CRYBB2 (β-crystallin B2) is a member of the β/γ-crystallin superfamily, primarily expressed in the vertebrate eye lens. Encoded by the *CRYBB2* gene located on chromosome 22 in humans, it contributes to lens transparency and refractive properties by forming structural components of crystallins, which account for ~90% of lens proteins. β-crystallins, including CRYBB2. adopt a conserved two-domain "Greek key" fold, enabling tight packing and stability critical for maintaining lens integrity over decades. They typically form hetero- or homo-oligomers, with CRYBB2 interacting with other β-crystallins (e.g., CRYBB1. CRYBB3) to regulate solubility and prevent aggregation.
Mutations in *CRYBB2* are linked to congenital cataracts, a leading cause of childhood blindness. Over 20 pathogenic variants (e.g., Q155X, G220W) disrupt protein folding, solubility, or interactions, promoting light-scattering aggregates. These autosomal dominant or recessive mutations highlight CRYBB2's structural sensitivity and its role in lens homeostasis.
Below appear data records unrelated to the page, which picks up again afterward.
import Summits.MatrixMultiplication.MatrixMultiplication.Theorems.AbelianSTPPCensusTB5StatDefs

/-!
# T_B static certificate, range `5995 … 6012` (t*-indexed linear checker with the k-member tree at `τ = 2375/1000`): kernel evaluation, the shape checks (one-member cover, else the k-member tree), volumes `1918 … 2259`, all orders `5995 … 6012`

Cell mm-stpp (rung F-M1), tier T_B = «beat `2.375` (Coppersmith–Winograd)»; checker in `AbelianSTPPCensusTB5StatDefs.lean`, table and bucket lists in `AbelianSTPPCensusTB5StatData.lean`
(pattern: theory g12's `AbelianSTPPCensusTAStatDDom*/DCk*.lean`).  `decide` with kernel reduction (standard axioms; no `native_decide`), `Elab.async false`;
consumed by `TB5Stat.checkV_sound` / `TB5Stat.domV_sound` / `TB5Stat.m2V_sound` in the leaf `AbelianSTPPCensusLeafTB6012Closed.lean`.
WHAT THIS IS NOT: arithmetic on shape lists only; no statement about STPP families or `ω`.
-/

set_option linter.dupNamespace false
set_option autoImplicit false
set_option Elab.async false

namespace Summit.MatrixMultiplication.MatrixMultiplication.Theorems.TB5Stat

set_option maxHeartbeats 0 in
/-- Check chunk: every sorted candidate shape of the volumes `1918 … 2088` passes `checkShape` on the full order range (cost units 200367: (shape, bucket) cells and tree nodes). [original] -/
theorem ck1918 : TB5Stat.checkV 5995 6012 171 1918 = true := by decide +kernel

set_option maxHeartbeats 0 in
/-- Check chunk: every sorted candidate shape of the volumes `2089 … 2259` passes `checkShape` on the full order range (cost units 198981: (shape, bucket) cells and tree nodes). [original] -/
theorem ck2089 : TB5Stat.checkV 5995 6012 171 2089 = true := by decide +kernel

end Summit.MatrixMultiplication.MatrixMultiplication.Theorems.TB5Stat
Recombinant CRYBB2 protein is produced via bacterial (e.g., *E. coli*) or mammalian expression systems for functional studies. Its production enables analysis of folding kinetics, aggregation mechanisms, and mutational effects in vitro. Researchers use techniques like X-ray crystallography, CD spectroscopy, and thermal stability assays to probe structure-function relationships. Recombinant CRYBB2 also aids in screening anti-cataract compounds and developing gene therapies. Despite challenges in expressing full-length soluble protein due to its aggregation-prone nature, advancements in fusion tags (e.g., His-tag) and refolding protocols have improved yields. Current studies focus on understanding CRYBB2's role in age-related cataracts and its potential as a therapeutic target, bridging basic research and clinical applications.
在生物科技领域,蛋白研发与生产是前沿探索的关键支撑。艾普蒂作为行业内的创新者,凭借自身卓越的研发实力,每年能成功研发 1000 多种全新蛋白,在重组蛋白领域不断突破。 在重组蛋白生产过程中,艾普蒂积累了丰富且成熟的经验。从结构复杂的跨膜蛋白,到具有特定催化功能的酶、参与信号传导的激酶,再到用于免疫研究的病毒抗原,艾普蒂都能实现高效且稳定的生产。 这一成就离不开艾普蒂强大的技术平台。我们构建了多元化的重组蛋白表达系统,昆虫细胞、哺乳动物细胞以及原核蛋白表达系统协同运作。不同的表达系统各有优势,能够满足不同客户对重组蛋白的活性、产量、成本等多样化的需求,从而提供高品质、低成本的活性重组蛋白。 艾普蒂提供的不只是产品,更是从源头到终端的一站式解决方案。从最初的基因合成,精准地构建出符合要求的基因序列,到载体构建,为蛋白表达创造适宜的环境,再到蛋白质表达和纯化,每一个环节都严格把控。我们充分尊重客户的个性化需求,在表达 / 纯化标签的选择、表达宿主的确定等方面,为客户量身定制专属方案。 同时,艾普蒂还配备了多种纯化体系,能够应对不同特性蛋白的纯化需求。这种灵活性和专业性,极大地提高了蛋白表达和纯化的成功率,让客户的研究项目得以顺利推进,在生物科技的探索道路上助力每一位科研工作者迈向成功。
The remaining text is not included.